Cliff/Tori: Weekend away
Whew! I just got back from a relatively enjoyable weekend away from life. As nice as it is to hang around with the girls, it's just good to get away from it all.
The Pearce family are maybe not the most
tight-knit family unit in the world, but Mom and Dad do seem to enjoy family activities, and as much as I value my personal time, when Dad brought up the subject of the apparently-annual Memorial Day camping trip, it came along at a good enough time that I felt like it would be a good idea to spend some time with these people while they're still in my life. (I call them "Mom and Dad" because even though I know their real names, it feels more natural for me to call them that, if that makes any sense.)
Of course, just because it came along at a good time for me doesn't mean it was a good time for everybody.

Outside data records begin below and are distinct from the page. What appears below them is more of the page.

set_option maxHeartbeats 800000 in
/-- **Uniqueness of `L²ₜH¹ₓ` weak solutions of the variable-tensor passive-vector equation.** Let
`NearIso 𝔸 lo hi`, let `𝔹` have smooth slices, `𝔹`, `∂_y𝔹` jointly continuous, `|𝔹 − 𝔸| ≤ δ` entrywise
with `(card d)²δ ≤ lo`, let the carrier satisfy `‖b‖ ≤ M` a.e. with weakly divergence-free slices, and let
`w₁`, `w₂ ∈ L²((0,T) × T^d)` both solve the weak formulation (product form, divergence-free space–time
tests) with the same datum `w₀ ∈ L²`, both with weakly divergence-free `L²` slices and weak space
gradients `G₁`, `G₂` in `L²(μ_T)`. Then `w₁ = w₂` a.e. on `(0,T) × T^d` (energy identity for the
difference, Gårding). [cite: LionsMagenes1972, Chap. 3 Thm. 1.2] [cite: Temam1984, Ch. III §1 Thm. 1.1] -/
theorem ae_eq_of_weakVar {lo hi : ℝ} (h𝔸 : NearIso 𝔸 lo hi)
    (h𝔹s : ∀ t i c j e, FunctionSpaces.Torus.IsSmooth (fun y => 𝔹 t y i c j e))
    (h𝔹c : ∀ i c j e, Continuous (uncurry fun t y => 𝔹 t y i c j e))
    (h𝔹d : ∀ i c j e e', Continuous (uncurry fun t y =>
      FunctionSpaces.Torus.partialDeriv e' (fun y => 𝔹 t y i c j e) y))
    {δ : ℝ} (hδ0 : 0 ≤ δ) (hδ : ∀ t y i c j e, |𝔹 t y i c j e - 𝔸 i c j e| ≤ δ)
    (hlo : (Fintype.card d : ℝ) ^ 2 * δ ≤ lo)
    (hbm : AEStronglyMeasurable (uncurry b) (((volume : Measure ℝ).restrict (Ioo 0 T)).prod volume)) {M : ℝ}
    (hM : 0 ≤ M)
    (hbM : ∀ᵐ p ∂(((volume : Measure ℝ).restrict (Ioo 0 T)).prod (volume : Measure (UnitAddTorus d))), ‖uncurry b p‖ ≤ M)
    (hbdiv : ∀ᵐ t ∂(volume.restrict (Ioo 0 T)), FunctionSpaces.Torus.IsWeaklyDivFree (b t))
    {w₁ w₂ : ℝ → UnitAddTorus d → EuclideanSpace ℝ d} {G₁ G₂ : ℝ → d → UnitAddTorus d → EuclideanSpace ℝ d}
    (hw₁ : MemLp (uncurry w₁) 2 (((volume : Measure ℝ).restrict (Ioo 0 T)).prod volume))
    (hw₂ : MemLp (uncurry w₂) 2 (((volume : Measure ℝ).restrict (Ioo 0 T)).prod volume))
    (hdiv₁ : ∀ᵐ t ∂(volume.restrict (Ioo 0 T)), FunctionSpaces.Torus.IsWeaklyDivFree (w₁ t))
    (hdiv₂ : ∀ᵐ t ∂(volume.restrict (Ioo 0 T)), FunctionSpaces.Torus.IsWeaklyDivFree (w₂ t))
    (hG₁ : ∀ᵐ t ∂(volume.restrict (Ioo 0 T)), ∀ c, FunctionSpaces.Torus.HasWeakPartialDeriv c (w₁ t) (G₁ t c))
    (hG₂ : ∀ᵐ t ∂(volume.restrict (Ioo 0 T)), ∀ c, FunctionSpaces.Torus.HasWeakPartialDeriv c (w₂ t) (G₂ t c))
    (hG₁2 : ∀ c, MemLp (uncurry (G₁ · c)) 2 (((volume : Measure ℝ).restrict (Ioo 0 T)).prod volume))
    (hG₂2 : ∀ c, MemLp (uncurry (G₂ · c)) 2 (((volume : Measure ℝ).restrict (Ioo 0 T)).prod volume))
    (hweak₁ : ∀ Ψ : ℝ → UnitAddTorus d → EuclideanSpace ℝ d, FunctionSpaces.Torus.IsSpaceTimeTest T Ψ →
      (∀ t, FunctionSpaces.Torus.IsDivFree (Ψ t)) →
      (∫ p, ⟪w₁ p.1 p.2, FunctionSpaces.Torus.timeDeriv Ψ p.1 p.2 +
          FunctionSpaces.Torus.convect (b p.1) (Ψ p.1) p.2 + viscAdjVar (𝔹 p.1) (Ψ p.1) p.2⟫_ℝ
          ∂(((volume : Measure ℝ).restrict (Ioo 0 T)).prod volume)) + ∫ x, ⟪w₀ x, Ψ 0 x⟫_ℝ = 0)
    (hweak₂ : ∀ Ψ : ℝ → UnitAddTorus d → EuclideanSpace ℝ d, FunctionSpaces.Torus.IsSpaceTimeTest T Ψ →
      (∀ t, FunctionSpaces.Torus.IsDivFree (Ψ t)) →
      (∫ p, ⟪w₂ p.1 p.2, FunctionSpaces.Torus.timeDeriv Ψ p.1 p.2 +
          FunctionSpaces.Torus.convect (b p.1) (Ψ p.1) p.2 + viscAdjVar (𝔹 p.1) (Ψ p.1) p.2⟫_ℝ
          ∂(((volume : Measure ℝ).restrict (Ioo 0 T)).prod volume)) + ∫ x, ⟪w₀ x, Ψ 0 x⟫_ℝ = 0) :
    uncurry w₁ =ᵐ[((volume : Measure ℝ).restrict (Ioo 0 T)).prod volume] uncurry w₂ := by
  set μ : Measure (ℝ × UnitAddTorus d) := ((volume : Measure ℝ).restrict (Ioo 0 T)).prod volume with hμ
  -- the difference and its data
  set w : ℝ → UnitAddTorus d → EuclideanSpace ℝ d := fun t x => w₁ t x - w₂ t x with hw
  set Gw : ℝ → d → UnitAddTorus d → EuclideanSpace ℝ d := fun t c x => G₁ t c x - G₂ t c x with hGw
  have hw2 : MemLp (uncurry w) 2 μ := hw₁.sub hw₂
  have hGw2 : ∀ c, MemLp (uncurry (Gw · c)) 2 μ := fun c => (hG₁2 c).sub (hG₂2 c)
  have hw₁s := ae_memLp_two_slice_V7 hw₁
  have hw₂s := ae_memLp_two_slice_V7 hw₂
  have hG₁s : ∀ᵐ t ∂(volume.restrict (Ioo 0 T)), ∀ c, MemLp (G₁ t c) 2 volume :=
    ae_all_iff.2 fun c => ae_memLp_two_slice_V7 (v := fun t x => G₁ t c x) (hG₁2 c)
  have hG₂s : ∀ᵐ t ∂(volume.restrict (Ioo 0 T)), ∀ c, MemLp (G₂ t c) 2 volume :=
    ae_all_iff.2 fun c => ae_memLp_two_slice_V7 (v := fun t x => G₂ t c x) (hG₂2 c)
  have hw2s : ∀ᵐ t ∂(volume.restrict (Ioo 0 T)), MemLp (w t) 2 volume := by
    filter_upwards [hw₁s, hw₂s] with t h1 h2
    exact h1.sub h2
  have hdivw : ∀ᵐ t ∂(volume.restrict (Ioo 0 T)), FunctionSpaces.Torus.IsWeaklyDivFree (w t) := by
    filter_upwards [hdiv₁, hdiv₂, hw₁s, hw₂s] with t h1 h2 hm1 hm2
    intro θ hθ
    have i1 := FunctionSpaces.Torus.integrable_inner_of_continuous (hm1.integrable one_le_two) hθ.gradient.continuous
    have i2 := FunctionSpaces.Torus.integrable_inner_of_continuous (hm2.integrable one_le_two) hθ.gradient.continuous
    simp only [hw, inner_sub_left]
    rw [integral_sub i1 i2, h1 θ hθ, h2 θ hθ, sub_zero]
  have hGw : ∀ᵐ t ∂(volume.restrict (Ioo 0 T)), ∀ c, FunctionSpaces.Torus.HasWeakPartialDeriv c (w t) (Gw t c) := by
    filter_upwards [hG₁, hG₂, hw₁s, hw₂s, hG₁s, hG₂s] with t h1 h2 hm1 hm2 hg1 hg2
    intro c
    exact hasWeakPartialDeriv_sub_V7 (hm1.integrable one_le_two) (hm2.integrable one_le_two)
      ((hg1 c).integrable one_le_two) ((hg2 c).integrable one_le_two) (h1 c) (h2 c)
  -- the weak formulation for the difference, datum `0`
  have hweak : ∀ Ψ : ℝ → UnitAddTorus d → EuclideanSpace ℝ d, FunctionSpaces.Torus.IsSpaceTimeTest T Ψ →
      (∀ t, FunctionSpaces.Torus.IsDivFree (Ψ t)) →
      (∫ p, ⟪w p.1 p.2, FunctionSpaces.Torus.timeDeriv Ψ p.1 p.2 +
          FunctionSpaces.Torus.convect (b p.1) (Ψ p.1) p.2 + viscAdjVar (𝔹 p.1) (Ψ p.1) p.2⟫_ℝ ∂μ) +
        ∫ x, ⟪(fun _ => (0 : EuclideanSpace ℝ d)) x, Ψ 0 x⟫_ℝ = 0 := by
    intro Ψ hΨ hΨdiv
    have hOp : MemLp (fun p : ℝ × UnitAddTorus d => FunctionSpaces.Torus.timeDeriv Ψ p.1 p.2 +
        FunctionSpaces.Torus.convect (b p.1) (Ψ p.1) p.2 + viscAdjVar (𝔹 p.1) (Ψ p.1) p.2) 2 μ := by
      refine ((memLp_two_dampedOpVar h𝔹s h𝔹c h𝔹d hΨ hbm hbM).add hΨ.memLp_two_uncurry).ae_eq
        (ae_of_all _ fun p => ?_)
      simp only [Pi.add_apply, Function.uncurry]
      abel
    have hint : ∀ {v : ℝ → UnitAddTorus d → EuclideanSpace ℝ d}, MemLp (uncurry v) 2 μ →
        Integrable (fun p : ℝ × UnitAddTorus d => ⟪v p.1 p.2, FunctionSpaces.Torus.timeDeriv Ψ p.1 p.2 +
          FunctionSpaces.Torus.convect (b p.1) (Ψ p.1) p.2 + viscAdjVar (𝔹 p.1) (Ψ p.1) p.2⟫_ℝ) μ := by
      intro v hv
      exact (hv.norm.integrable_mul hOp.norm).mono' (hv.aestronglyMeasurable.inner hOp.aestronglyMeasurable)
        (ae_of_all _ fun p => norm_inner_le_norm (uncurry v p) _)
    have h1 := hweak₁ Ψ hΨ hΨdiv
    have h2 := hweak₂ Ψ hΨ hΨdiv
    simp only [hw, inner_sub_left, inner_zero_left, integral_zero, add_zero]
    rw [integral_sub (hint hw₁) (hint hw₂)]
    linarith
  -- a bound for the entries of `𝔹`
  set B : ℝ := δ + ∑ i, ∑ c, ∑ j, ∑ e, |𝔸 i c j e| with hBdef
  have hB0 : 0 ≤ B := add_nonneg hδ0 (by positivity)
  have hAle : ∀ i c j e, |𝔸 i c j e| ≤ ∑ i', ∑ c', ∑ j', ∑ e', |𝔸 i' c' j' e'| := by
    intro i c j e
    calc |𝔸 i c j e| ≤ ∑ e', |𝔸 i c j e'| :=
          Finset.single_le_sum (f := fun e' => |𝔸 i c j e'|) (fun _ _ => abs_nonneg _) (Finset.mem_univ e)
      _ ≤ ∑ j', ∑ e', |𝔸 i c j' e'| :=
          Finset.single_le_sum (f := fun j' => ∑ e', |𝔸 i c j' e'|) (fun _ _ => by positivity) (Finset.mem_univ j)
      _ ≤ ∑ c', ∑ j', ∑ e', |𝔸 i c' j' e'| :=
          Finset.single_le_sum (f := fun c' => ∑ j', ∑ e', |𝔸 i c' j' e'|) (fun _ _ => by positivity) (Finset.mem_univ c)
      _ ≤ ∑ i', ∑ c', ∑ j', ∑ e', |𝔸 i' c' j' e'| :=
          Finset.single_le_sum (f := fun i' => ∑ c', ∑ j', ∑ e', |𝔸 i' c' j' e'|) (fun _ _ => by positivity) (Finset.mem_univ i)
  have hB : ∀ t y i c j e, |𝔹 t y i c j e| ≤ B := by
    intro t y i c j e
    calc |𝔹 t y i c j e| = |(𝔹 t y i c j e - 𝔸 i c j e) + 𝔸 i c j e| := by rw [sub_add_cancel]
      _ ≤ |𝔹 t y i c j e - 𝔸 i c j e| + |𝔸 i c j e| := abs_add_le _ _
      _ ≤ δ + ∑ i', ∑ c', ∑ j', ∑ e', |𝔸 i' c' j' e'| := add_le_add (hδ t y i c j e) (hAle i c j e)
  -- the energy identity for the difference (datum `0`)
  have hz₀ : MemLp (fun _ : UnitAddTorus d => (0 : EuclideanSpace ℝ d)) 2 volume := memLp_const 0
  have hzdiv : FunctionSpaces.Torus.IsWeaklyDivFree (fun _ : UnitAddTorus d => (0 : EuclideanSpace ℝ d)) :=
    fun θ hθ => by simp
  have hE := ae_integral_norm_sq_eq_of_weakVar h𝔹s h𝔹c h𝔹d hB0 hB hw2 hw2s hdivw hGw hGw2 hbm hM hbM hbdiv hweak hz₀ hzdiv
  -- the dissipation is nonnegative at a.e. time (Gårding for `H¹` slices)
  have hDnn : ∀ᵐ τ ∂(volume.restrict (Ioo 0 T)),
      0 ≤ ∫ x, ∑ l, ∑ i, ∑ c, ∑ e, 𝔹 τ x i c l e * (Gw τ c x) i * (Gw τ e x) l := by
    have hGws : ∀ᵐ t ∂(volume.restrict (Ioo 0 T)), ∀ c, MemLp (Gw t c) 2 volume :=
      ae_all_iff.2 fun c => ae_memLp_two_slice_V7 (v := fun t x => Gw t c x) (hGw2 c)
    filter_upwards [hw2s, hdivw, hGw, hGws] with τ h2 hdw hG hG2
    have h := integral_sum_entry_mul_self_ge h𝔸 (h𝔹s τ) (hδ τ) (hB τ) h2 hdw hG hG2
    have h0 : 0 ≤ (lo - (Fintype.card d : ℝ) ^ 2 * δ) * ∫ x, ∑ c, ‖Gw τ c x‖ ^ 2 :=
      mul_nonneg (sub_nonneg.2 hlo) (integral_nonneg fun x => Finset.sum_nonneg fun _ _ => sq_nonneg _)
    linarith
  have hDnn' : ∀ᵐ τ ∂(volume : Measure ℝ), τ ∈ Ioo 0 T →
      0 ≤ ∫ x, ∑ l, ∑ i, ∑ c, ∑ e, 𝔹 τ x i c l e * (Gw τ c x) i * (Gw τ e x) l :=
    (ae_restrict_iff' measurableSet_Ioo).1 hDnn
  -- slices of the difference vanish
  have hzero : ∀ᵐ t ∂(volume.restrict (Ioo 0 T)), w t =ᵐ[volume] 0 := by
    filter_upwards [hE, hw2s, ae_restrict_mem measurableSet_Ioo] with t ht hm htI
    have hsub : Ioc 0 t ⊆ Ioo 0 T := Ioc_subset_Ioo_right htI.2
    have hpos : 0 ≤ ∫ τ in Ioc 0 t, ∫ x, ∑ l, ∑ i, ∑ c, ∑ e, 𝔹 τ x i c l e * (Gw τ c x) i * (Gw τ e x) l :=
      integral_nonneg_of_ae ((ae_restrict_iff' measurableSet_Ioc).2 (hDnn'.mono fun τ hτ hτI => hτ (hsub hτI)))
    have hle : ∫ x, ‖w t x‖ ^ 2 ≤ 0 := by
      have e0 : (∫ x, ‖(fun _ : UnitAddTorus d => (0 : EuclideanSpace ℝ d)) x‖ ^ 2) = 0 := by simp
      rw [ht, e0]
      linarith
    have hi : Integrable (fun x => ‖w t x‖ ^ 2) volume := hm.integrable_norm_pow two_ne_zero
    have h0 : ∫ x, ‖w t x‖ ^ 2 = 0 := le_antisymm hle (integral_nonneg fun x => sq_nonneg _)
    have hae := (integral_eq_zero_iff_of_nonneg (fun x => sq_nonneg _) hi).1 h0
    filter_upwards [hae] with x hx
    have hx' : ‖w t x‖ ^ 2 = 0 := hx
    rw [Pi.zero_apply, ← norm_eq_zero]
    exact pow_eq_zero_iff two_ne_zero |>.1 hx'
  -- conclude on the product
  have hlin : ∫⁻ p, ‖uncurry w p‖ₑ ∂μ = 0 := by
    rw [hμ, lintegral_prod _ hw2.1.enorm]
    have e : ∀ᵐ t ∂(volume.restrict (Ioo 0 T)), ∫⁻ x, ‖uncurry w (t, x)‖ₑ = 0 := by
      filter_upwards [hzero] with t ht
      have hx0 : (fun x => ‖uncurry w (t, x)‖ₑ) =ᵐ[volume] fun _ => (0 : ℝ≥0∞) := ht.mono fun x hx => by
        simp only [Function.uncurry_apply_pair, hx, Pi.zero_apply, enorm_zero]
      rw [lintegral_congr_ae hx0, lintegral_zero]
    rw [lintegral_congr_ae e, lintegral_zero]
  have hw0 : uncurry w =ᵐ[μ] 0 := by
    have h := (lintegral_eq_zero_iff' hw2.1.enorm).1 hlin
    filter_upwards [h] with p hp
    simpa using hp
  filter_upwards [hw0] with p hp
  have : w₁ p.1 p.2 - w₂ p.1 p.2 = 0 := hp
  exact sub_eq_zero.1 this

Mae's been moping around all month over the prolonged disintegration of her relationship with Ed. I have to admit, as an observer, I'm not that shocked. Considering how uncomfortable he seemed on the rare occasions he'd been around the family, it seemed he was only in for something casual (slash physical.) They've been going out for most of my time as Tori, and if he didn't think it was "serious," well... then I don't know what is
So she was not keen on coming along. She wanted to stay at home and take care of Scruff (the English sheepdog I rarely talk about, yet he sleeps right outside my door) but Dad nixed that idea and pretty much dragged her out against her will, letting Ken and his fiancee take care of the dog over the weekend.
So she was pretty temperamental over the course of the 90 minute drive out to the campgrounds.
I hadn't enjoyed camping much as a youngster, but mainly because it always felt like my dad and brother used it as an excuse to show off how much manlier than me they were. We went a few times, and by the end of it I was, well, a much more introverted version of Mae. Just angry about stuff.
It wasn't the test of survival I was expecting, though. Even though we had tents (which were a bitch to put up,) we had plenty of amenities. Electricity via generator. Magazines. Mae has a Nintendo DS. We weren't exactly roughing it.
So on Saturday morning, Dad woke me up to see if I wanted to go fishing. We had a cooler, so I knew we weren't intending to catch dinner or anything, and since fishing is a very relaxing activity (when your brother isn't teasing you about your inability to catch anything.) For a while we just sat in a canoe with our lines in the lake, facing opposite directions, staying quiet.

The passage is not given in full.